Monstres ou Innocents ?
Saori est une mère célibataire qui tente d’élever son fils Minato dans le respect des anciens et des valeurs morales. Installée dans un petit appartement au cœur d’une banlieue japonaise, elle constate que son enfant rentre de l’école avec des blessures et que certaines de ses affaires disparaissent. Inquiète et suspicieuse, elle se rend auprès de son professeur Monsieur Hori et réalise que ce dernier brutalise Minato.
Face à une directrice insensible et au manque de sanctions de l’équipe éducative, Saori commence à mener son enquête. Interrogeant les élèves ou les professeurs, elle découvre toutes sortes d’indices et cherche à comprendre ce qui se passe au sein de cet étrange établissement mais aussi dans la tête de son fils…

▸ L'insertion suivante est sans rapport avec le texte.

/-!
# Rationality of the zeta function: Stichtenoth Thm. 5.1.15 (a) from F. K. Schmidt's theorem `∂ = 1`

Sibling **proof file** (theorems only; D-0014) of `FunctionFieldZeta`, for its named fact
`lSeries_eq_polynomial` — **Stichtenoth Thm. 5.1.15 (a)** (F. K. Schmidt 1931): for an algebraic
function field `F/𝔽_q` of one variable with full constant field `𝔽_q` and (Riemann–Roch) genus `g`,
the `L`-polynomial `L(t) = (1 - t)(1 - qt) Z(t)` lies in `ℤ[t]` and has degree `2g`.

The printed proof (H. Stichtenoth, *Algebraic Function Fields and Codes*, 2nd ed., §5.1, held copy
`book:stichtenothnd-algebraic-function-fields-codes`, text pp. 160–166) rests on

* Lemma 5.1.4 (b), (c): `A_n (q - 1) = h (q^{n+1-g} - 1)` for `n > 2g - 2`, `∂ ∣ n` — **proved in
  the tree** (`FunctionFieldDivisorClasses.numPosDivisors_mul_eq`, from the Riemann–Roch theorem
  `FunctionFieldAdelesProofs.riemann_roch_holds` and the finiteness of the class number, Prop. 5.1.3);
* **Cor. 5.1.11 (F. K. Schmidt): `∂ = 1`**, proved in the book through the constant field extension
  `F𝔽_{q^∂}` (Prop. 5.1.10) — **not in the tree**; it enters here as the explicit hypothesis
  `minPosDegree K F = 1` (`minPosDegree = ∂` of `FunctionFieldDivisorClasses`);
* the functional equation (Prop. 5.1.13) for `deg L = 2g`, i.e. `a_{2g} = q^g` (Thm. 5.1.15 (d)).

## What is proved

* `coeff_one_lSeries`, `coeff_add_two_lSeries`: `a₁ = A₁ - (q+1) A₀`,
  `a_{n+2} = A_{n+2} - (q+1) A_{n+1} + q A_n` (eq. (5.12), "comparing coefficients");
* `numEffDivisors_mul_sub_one_eq`: Lemma 5.1.4 (c) with `∂ = 1`, in `ℤ`;
  `classNumber_eq_one_of_genus_eq_zero`: `g = 0 ⇒ h = 1` (proof of Prop. 5.1.6 (a));
* `coeff_lSeries_eq_zero`: `a_m = 0` for `m > 2g` ("`L(t)` is a polynomial of degree `≤ 2g`");
* `ell_eq_zero_of_degree_eq_zero_of_not_isPrincipal` (Cor. 1.4.12 (c)),
  `numEffDivisors_mul_sub_one_eq_finsum` (`A_n (q-1) = ∑_{[C] ∈ Clⁿ} (q^{ℓ([C])} - 1)`, Lemma 5.1.4 (b)
  summed over classes) and `numEffDivisors_two_mul_genus_sub_two`:
  `A_{2g-2} (q - 1) = (q^g - 1) + (h - 1)(q^{g-1} - 1)` for `g ≥ 1` — the canonical class has
  `ℓ = g`, the other `h - 1` classes of degree `2g - 2` have `ℓ = g - 1` by Riemann–Roch (this is the
  content of the term `deg [C] = 2g - 2` of `F(t)` in Prop. 5.1.6 (b) / eq. (5.10); it replaces the
  functional equation in the computation of the leading coefficient);
* `coeff_two_mul_genus_lSeries`: `a_{2g} = q^g` (Thm. 5.1.15 (d)(1)), computed directly from the
  three values `A_{2g}`, `A_{2g-1}`, `A_{2g-2}`;
* `lSeries_eq_polynomial_of_minPosDegree_eq_one`: **Thm. 5.1.15 (a) from `∂ = 1`**, with
  `L = trunc_{2g+1} L(t)`.

So, of the two named facts of `FunctionFieldZeta` feeding `FunctionFieldZetaProofs.isGenus_genus_of_facts`
(and the leaf `hWeil` of the function-field `L(E, s)` continuation,
`FunctionFieldEllipticLContinuationLeavesProofs.hasLContinuation_of_functionField_of_zeta_leaves`),
Thm. 5.1.15 (a) is reduced to F. K. Schmidt's `∂ = 1`; Thm. 5.2.1 (Hasse–Weil) is untouched.

## Design notes

* Theorems only; the hypothesis `∂ = 1` is the plain equation `minPosDegree K F = 1` (a named-fact
  wrapper with the citation Cor. 5.1.11 can feed it verbatim).
* All identities with `q - 1`, `q^e - 1`, `h - 1` are moved to `ℤ` before any algebra (`ℕ`
  subtraction); `numPosDivisors` of `FunctionFieldDivisorClasses` is `numEffDivisors` by `rfl`.

## References

* H. Stichtenoth, *Algebraic Function Fields and Codes*, 2nd ed., GTM 254, Springer 2009: Cor. 1.4.12,
  §5.1 (Prop. 5.1.3, Lemma 5.1.4, Prop. 5.1.6, Cor. 5.1.11, eq. (5.12), Def. 5.1.14, Thm. 5.1.15).
  [Stichtenoth2009]
* F. K. Schmidt, *Analytische Zahlentheorie in Körpern der Charakteristik p*, Math. Z. 33 (1931)
  (rationality of the zeta function; existence of divisors of degree one). [Schmidt1931]
-/

noncomputable section
import Literature.Topology.FourManifolds.Cobordism
import HarnessLib

/-!
# Product cobordisms have diffeomorphic ends (proofs for `Cobordism.lean`)

Trunk T-4MAN (`FourManifolds`).  Discharge of the named fact
`Literature.Topology.FourManifolds.Cobordism.nonempty_diffeomorph_of_isTrivial` stated in
`Literature/Topology/FourManifolds/Cobordism.lean`:

* `Cobordism.nonempty_diffeomorph_of_isTrivial_holds : Cobordism.nonempty_diffeomorph_of_isTrivial`
  — if a cobordism `W` from `M` to `N` is trivial, i.e. there is a diffeomorphism
  `Φ : W ≅ M × [0, 1]` with `Φ (inl x) = (x, 0)` (`Literature.Topology.FourManifolds.Cobordism.IsTrivial`), then `M` and `N` are
  diffeomorphic.  Milnor, *Lectures on the h-cobordism theorem* (Princeton Math. Notes, 1965):
  §0 ("`W` is diffeomorphic to `V × [0, 1]` and (consequently) `V` is diffeomorphic to `V'`"),
  §1 Def. 1.3/1.5 (triads and cobordisms, `Bd W = V₀ ⊔ V₁`; the product cobordism `M × I` with
  ends `M × 0`, `M × 1`), and §9, where Thm. 9.2 (h-cobordant simply connected closed manifolds
  of dimension `> 5` are diffeomorphic) is read off from Thm. 9.1 (`W ≅ V × [0, 1]`) by exactly
  this step.

## Proof

A diffeomorphism preserves boundaries (Mathlib `Diffeomorph.preimage_boundary`), and
`∂(M × [0, 1]) = M × {0, 1}` for boundaryless `M` (Mathlib `boundary_product`, `boundary_Icc`).
Since `∂W = inl M ⊔ inr N` (fields `range_inl_union_range_inr`, `disjoint_range` of
`Literature.Topology.FourManifolds.Cobordism`) and `Φ (inl M) = M × {0}`, the diffeomorphism `Φ` maps `inr N` bijectively onto
`M × {1}`.  Hence `g y := (Φ (inr y)).1` is a bijection `N → M` with inverse
`f x := inr⁻¹ (Φ⁻¹ (x, 1))`; `g` is smooth as a composite of smooth maps, and `f` is smooth
because `inr ∘ f = Φ⁻¹ ∘ (·, 1)` is smooth and `inr` is a smooth embedding, i.e. an immersion
that is a topological embedding (Mathlib `ContMDiff.iff_comp_isImmersion`,
`Topology.IsEmbedding.continuous_iff`).  Only the data of the statement are used (no compactness or
Hausdorff hypothesis enters the argument).
-/

open scoped Manifold ContDiff Topology
open Set Function

noncomputable section

namespace Literature.Topology.FourManifolds

universe u

variable {n : ℕ} {M N : Type u} [TopologicalSpace M] [ChartedSpace (EuclideanSpace ℝ (Fin n)) M]
  [TopologicalSpace N] [ChartedSpace (EuclideanSpace ℝ (Fin n)) N]

/-- **Discharge of `Literature.Topology.FourManifolds.Cobordism.nonempty_diffeomorph_of_isTrivial`: a product cobordism has
diffeomorphic ends.**  If `Φ : W ≅ M × [0, 1]` is a diffeomorphism with `Φ (inl x) = (x, 0)`, then
`y ↦ (Φ (inr y)).1` is a diffeomorphism `N ≅ M` (so `M ≃ₘ N`): `Φ` carries
`∂W = inl M ⊔ inr N` onto `∂(M × [0, 1]) = M × {0, 1}`, hence `inr N` onto `M × {1}`.  Milnor,
*Lectures on the h-cobordism theorem* (1965), §0, §1 (Def. 1.5, product cobordism `M × I`) and
§9 (Thm. 9.1 ⇒ Thm. 9.2). [cite: MilnorHCobordism1965, §1 Def. 1.5 and §9 Thm. 9.1–9.2] -/
theorem Cobordism.nonempty_diffeomorph_of_isTrivial_holds :
    Cobordism.nonempty_diffeomorph_of_isTrivial (n := n) (M := M) (N := N) := by
  intro _ _ _ _ _ _ _ _ c hc
  obtain ⟨Φ, hΦ⟩ := hc
  -- `Φ` identifies `∂W = inl M ⊔ inr N` with `∂(M × [0,1]) = M × {0, 1}`.
  have hpre : Φ ⁻¹' ((𝓡 n).prod (𝓡∂ 1)).boundary (M × (Set.Icc (0 : ℝ) 1)) =
      (𝓡∂ (n + 1)).boundary c.W :=
    Φ.preimage_boundary (by simp)
  have hbdP : ((𝓡 n).prod (𝓡∂ 1)).boundary (M × (Set.Icc (0 : ℝ) 1)) = Set.prod univ {⊥, ⊤} :=
    boundary_product (𝓡 n)
  -- The `N`-end goes to `M × {1}`: `(Φ (inr y)).2 = 1`, since `M × {0} = Φ (inl M)` is disjoint
  -- from `Φ (inr N)`.
  have h2 : ∀ y : N, (Φ (c.inr y)).2 = ⊤ := by
    intro y
    have hy : c.inr y ∈ Φ ⁻¹' ((𝓡 n).prod (𝓡∂ 1)).boundary (M × (Set.Icc (0 : ℝ) 1)) := by
      rw [hpre]; exact c.inr_mem_boundary y
    rw [mem_preimage, hbdP] at hy
    obtain ⟨-, hy | hy⟩ := hy
    · exfalso
      have key : Φ (c.inr y) = Φ (c.inl (Φ (c.inr y)).1) := by
        rw [hΦ]; exact Prod.ext rfl hy
      exact Set.disjoint_left.mp c.disjoint_range (mem_range_self (Φ (c.inr y)).1)
        ⟨y, EquivLike.injective Φ key⟩
    · exact hy
  -- Conversely every point of `M × {1}` comes from the `N`-end (it is a boundary point, and
  -- `Φ (inl x') = (x', 0) ≠ (x, 1)`).
  have h1 : ∀ x : M, ∃ y : N, c.inr y = Φ.symm (x, ⊤) := by
    intro x
    have hx : Φ.symm (x, ⊤) ∈ (𝓡∂ (n + 1)).boundary c.W := by
      rw [← hpre, mem_preimage, Φ.apply_symm_apply, hbdP]
      exact ⟨mem_univ _, Or.inr rfl⟩
    rw [← c.range_inl_union_range_inr] at hx
    obtain ⟨x', hx'⟩ | ⟨y, hy⟩ := hx
    · exfalso
      have key : ((x', ⊥) : M × Set.Icc (0 : ℝ) 1) = (x, ⊤) := by
        rw [← hΦ x', hx', Φ.apply_symm_apply]
      have key' := congrArg (fun p : M × Set.Icc (0 : ℝ) 1 => (p.2 : ℝ)) key
      simp only [Set.Icc.coe_bot, Set.Icc.coe_top] at key'
      exact zero_ne_one key'
    · exact ⟨y, hy⟩
  choose f hf using h1
  -- `f : M → N` with `inr (f x) = Φ⁻¹ (x, 1)`; its inverse is `g y = (Φ (inr y)).1`.
  have hgf : ∀ x, (Φ (c.inr (f x))).1 = x := fun x => by rw [hf, Φ.apply_symm_apply]
  have hfg : ∀ y, f (Φ (c.inr y)).1 = y := fun y => by
    apply c.isSmoothEmbedding_inr.isEmbedding.injective
    rw [hf]
    conv_lhs => rw [← h2 y, Prod.mk.eta]
    exact Φ.symm_apply_apply _
  -- Smoothness: `inr ∘ f = Φ⁻¹ ∘ (·, 1)` is smooth and `inr` is a smooth embedding; `g` is a
  -- composite of smooth maps.
  have hcomp : c.inr ∘ f = Φ.symm ∘ fun x => (x, ⊤) := funext hf
  have hf_smooth : ContMDiff (𝓡 n) (𝓡 n) ∞ f := by
    rw [ContMDiff.iff_comp_isImmersion c.isSmoothEmbedding_inr.isImmersion, hcomp,
      c.isSmoothEmbedding_inr.isEmbedding.continuous_iff, hcomp]
    exact ⟨Φ.symm.continuous.comp (continuous_id.prodMk continuous_const),
      Φ.symm.contMDiff.comp (contMDiff_id.prodMk contMDiff_const)⟩
  have hg_smooth : ContMDiff (𝓡 n) (𝓡 n) ∞ fun y => (Φ (c.inr y)).1 :=
    (Φ.contMDiff.comp c.isSmoothEmbedding_inr.contMDiff).fst
  exact ⟨{ toEquiv := ⟨f, fun y => (Φ (c.inr y)).1, hgf, hfg⟩
           contMDiff_toFun := hf_smooth
           contMDiff_invFun := hg_smooth }⟩

end Literature.Topology.FourManifolds
/-- **Westmost northward dart ⇒ clockwise.** If some dart of the trail has face index `0` (it points
north in medial coordinates) and no point of the trail lies strictly west of it, the turn signs sum to
`-4` (the face west of the dart, on its left, has winding number `0`). [cite: Hopf1935, Satz I] -/
theorem sum_trailSign_eq_neg_four_of_west (h : IsCornerTrail c Q) {m₀ : ℕ} (hm₀ : m₀ < Q)
    (h0 : (c m₀).2 = 0) (hwest : ∀ m < Q, (cpos (c m₀)).1 ≤ (cpos (c m)).1) :
    ∑ m ∈ range Q, trailSign c m = -4 := by
  have hstep := h.cpos_succ hm₀
  rw [h0] at hstep
  simp only [cdir, Matrix.cons_val] at hstep
  refine h.sum_trailSign_eq_neg_four_of_wnd_lf (h.mem_cdarts hm₀) ?_
  have hlf : lf (cpos (c m₀), cpos (c (m₀ + 1))) = ((cpos (c m₀)).1 - 1, (cpos (c m₀)).2) := by
    rw [hstep]; simp only [lf]; split_ifs <;> rfl
  rw [hlf]
  refine wnd_eq_zero_of_lt fun P hP => ?_
  obtain ⟨m, hm, rfl⟩ := exists_of_mem_map hP
  have := hwest m hm
  omega

/-- **Eastmost northward dart ⇒ counter-clockwise** (the face east of the dart, on its right, has
winding number `0`: zero flux through its row). [cite: Hopf1935, Satz I] -/
theorem sum_trailSign_eq_four_of_east (h : IsCornerTrail c Q) {m₀ : ℕ} (hm₀ : m₀ < Q)
    (h0 : (c m₀).2 = 0) (heast : ∀ m < Q, (cpos (c m)).1 ≤ (cpos (c m₀)).1) :
    ∑ m ∈ range Q, trailSign c m = 4 := by
  have hstep := h.cpos_succ hm₀
  rw [h0] at hstep
  simp only [cdir, Matrix.cons_val] at hstep
  refine h.sum_trailSign_eq_four_of_wnd_rf (h.mem_cdarts hm₀) ?_
  have hrf : rf (cpos (c m₀), cpos (c (m₀ + 1))) = ((cpos (c m₀)).1, (cpos (c m₀)).2) := by
    rw [hstep]; simp only [rf]; split_ifs <;> rfl
  rw [hrf]
  refine wnd_eq_zero_of_ge h.isTrail.2.2 fun P hP => ?_
  obtain ⟨m, hm, rfl⟩ := exists_of_mem_map hP
  exact heast m hm

/-- **Eastmost southward dart ⇒ clockwise** (the face east of the dart, on its left, has winding
number `0`). [cite: Hopf1935, Satz I] -/
theorem sum_trailSign_eq_neg_four_of_east (h : IsCornerTrail c Q) {m₀ : ℕ} (hm₀ : m₀ < Q)
    (h2 : (c m₀).2 = 2) (heast : ∀ m < Q, (cpos (c m)).1 ≤ (cpos (c m₀)).1) :
    ∑ m ∈ range Q, trailSign c m = -4 := by
  have hstep := h.cpos_succ hm₀
  rw [h2] at hstep
  simp only [cdir, Matrix.cons_val] at hstep
  refine h.sum_trailSign_eq_neg_four_of_wnd_lf (h.mem_cdarts hm₀) ?_
  have hlf : lf (cpos (c m₀), cpos (c (m₀ + 1))) = ((cpos (c m₀)).1, (cpos (c m₀)).2 - 1) := by
    rw [hstep]; simp only [lf]; split_ifs <;> first | rfl | (exfalso; omega)
  rw [hlf]
  refine wnd_eq_zero_of_ge h.isTrail.2.2 fun P hP => ?_
  obtain ⟨m, hm, rfl⟩ := exists_of_mem_map hP
  exact heast m hm

end IsCornerTrail

end Literature.Probability.LatticeModels
/-!
# Upper semicontinuity of the Hodge numbers of the fibres of a smooth projective family
(Voisin I, §9.3.2 Prop. 9.20 / Cor. 9.19)

Theorems-only file (no definitions, no named facts; D-0026). Let `f : 𝒳 ⟶ S` be a smooth
projective family of relative dimension `n` over a base `S` smooth of relative dimension `m` and
separated over `ℂ`, with `𝒳(ℂ)`, `S(ℂ)` second countable, and suppose the total space embeds
openly in a smooth projective variety, `j : 𝒳 ⟶ X̄` (as for the smooth part `π⁻¹(U) ⊆ X̃` of a net).
Then for all `k p q`, every `s₀ ∈ S(ℂ)` and every Hodge model `A₀` of the fibre `𝒳_{s₀}`,
`dim A.hodgePQ k p q ≤ dim A₀.hodgePQ k p q` for `s` near `s₀` and every Hodge model `A` of `𝒳_s`
(`eventually_finrank_hodgePQ_le_of_isOpenImmersion`): Voisin (2002), §9.3.2, the upper
semicontinuity of `h^{p,q}(X_b) = dim ℋ^{p,q}(X_b)` underlying Prop. 9.20.

The analysis is the tree's theorem `le_finrank_hodgePQ_of_fibres` (file
`HodgeNumberFibreSemicontinuity`: for the fibres of a proper submersion into a Kähler manifold,
parametrised by injective holomorphic immersions of compact complex manifolds, `dim K^{p,q}` can only
jump up in the limit). This file supplies its hypotheses from algebraic geometry (Serre, GAGA §2):
* `T := 𝒳(ℂ)` with the atlas of holomorphic algebraic charts (`ComplexPoints.algebraicChart`,
  `chartedSpaceOfCharts`; a complex manifold, `isManifold_algebraicChart`, of which `id` is an
  analytification, `isAnalytification_algebraicChart`), and similarly `B := S(ℂ)`, `X̄(ℂ)`;
* `X̄(ℂ)` is Kähler (`isKaehlerManifold_of_isAnalytification_of_isClosedImmersion_holds`, `X̄`
  projective) and the Kähler metric pulls back to `𝒳(ℂ)` along `j(ℂ)`, which is holomorphic
  (`IsAnalytification.mdifferentiable_comp_map_holds`) with bijective differential
  (`surjective_mfderiv_map_algebraicChart`: the analytification of a SMOOTH morphism is a
  submersion, SGA1 XII Prop. 3.1 (iv), and `j` is an open immersion between equidimensional
  smooth schemes) (`exists_isKaehler_inner_eq_pullback`);
* `proj := f(ℂ) : 𝒳(ℂ) → S(ℂ)` is holomorphic, hence real `C^∞`, a submersion (same theorem, `f`
  smooth) and proper (`AlgPoints.isCompact_preimage_map`);
* the fibre over `s` is the image of the Hodge-model carrier `A.carrier ≅ 𝒳_s(ℂ)` under
  `ψ_A := (𝒳_s ↪ 𝒳)(ℂ) ∘ φ_A` (`AlgPoints.range_map_fiberι`), which is holomorphic (GAGA
  functoriality), injective (`AlgPoints.map_fiberι_injective`) and immersive: composed with
  `j(ℂ)` and the comparison `X̄(ℂ) ≅ X̄^an` it is the analytified closed-then-open immersion
  `𝒳_s ↪ 𝒳 ↪ X̄` between Hodge models, immersive by
  `HodgeModel.injective_mfderiv_anMap_of_forall_exists_eval_eq` (Serre, GAGA §2 n°6);
* sequences suffice (`S(ℂ)` is second countable), and in degrees `k > 2n` both sides vanish
  (`subsingleton_singularCohomology_of_lt`).

## References

* [VoisinHodgeI2002] C. Voisin, Hodge Theory and Complex Algebraic Geometry I (2002), §9.3.2
  Prop. 9.20, Thm. 9.23.
* [SerreGAGA1956] J.-P. Serre, Géométrie algébrique et géométrie analytique (1956), §2 n°5–6.
* [SGA1] A. Grothendieck, M. Raynaud, SGA 1, Exp. XII Prop. 3.1.
-/

noncomputable section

Un scénario en double lecture
Le nouveau film de Kore-Eda Hirokazu (Une affaire de famille, La vérité, Les bonnes étoiles) présente une très belle construction scénaristique qui nous entraine au cœur d’un climat paranoïaque pour nous proposer en seconde partie un superbe retournement. Kore-Eda Hirokazu a en effet conçu son œuvre cinématographique via une double lecture confrontant les ténèbres à la lumière.
Aussi joueur que manipulateur, le talentueux réalisateur nous prend sans cesse à témoin et place graduellement des clefs au fil de sa narration qui troublent nos esprits avec maestria.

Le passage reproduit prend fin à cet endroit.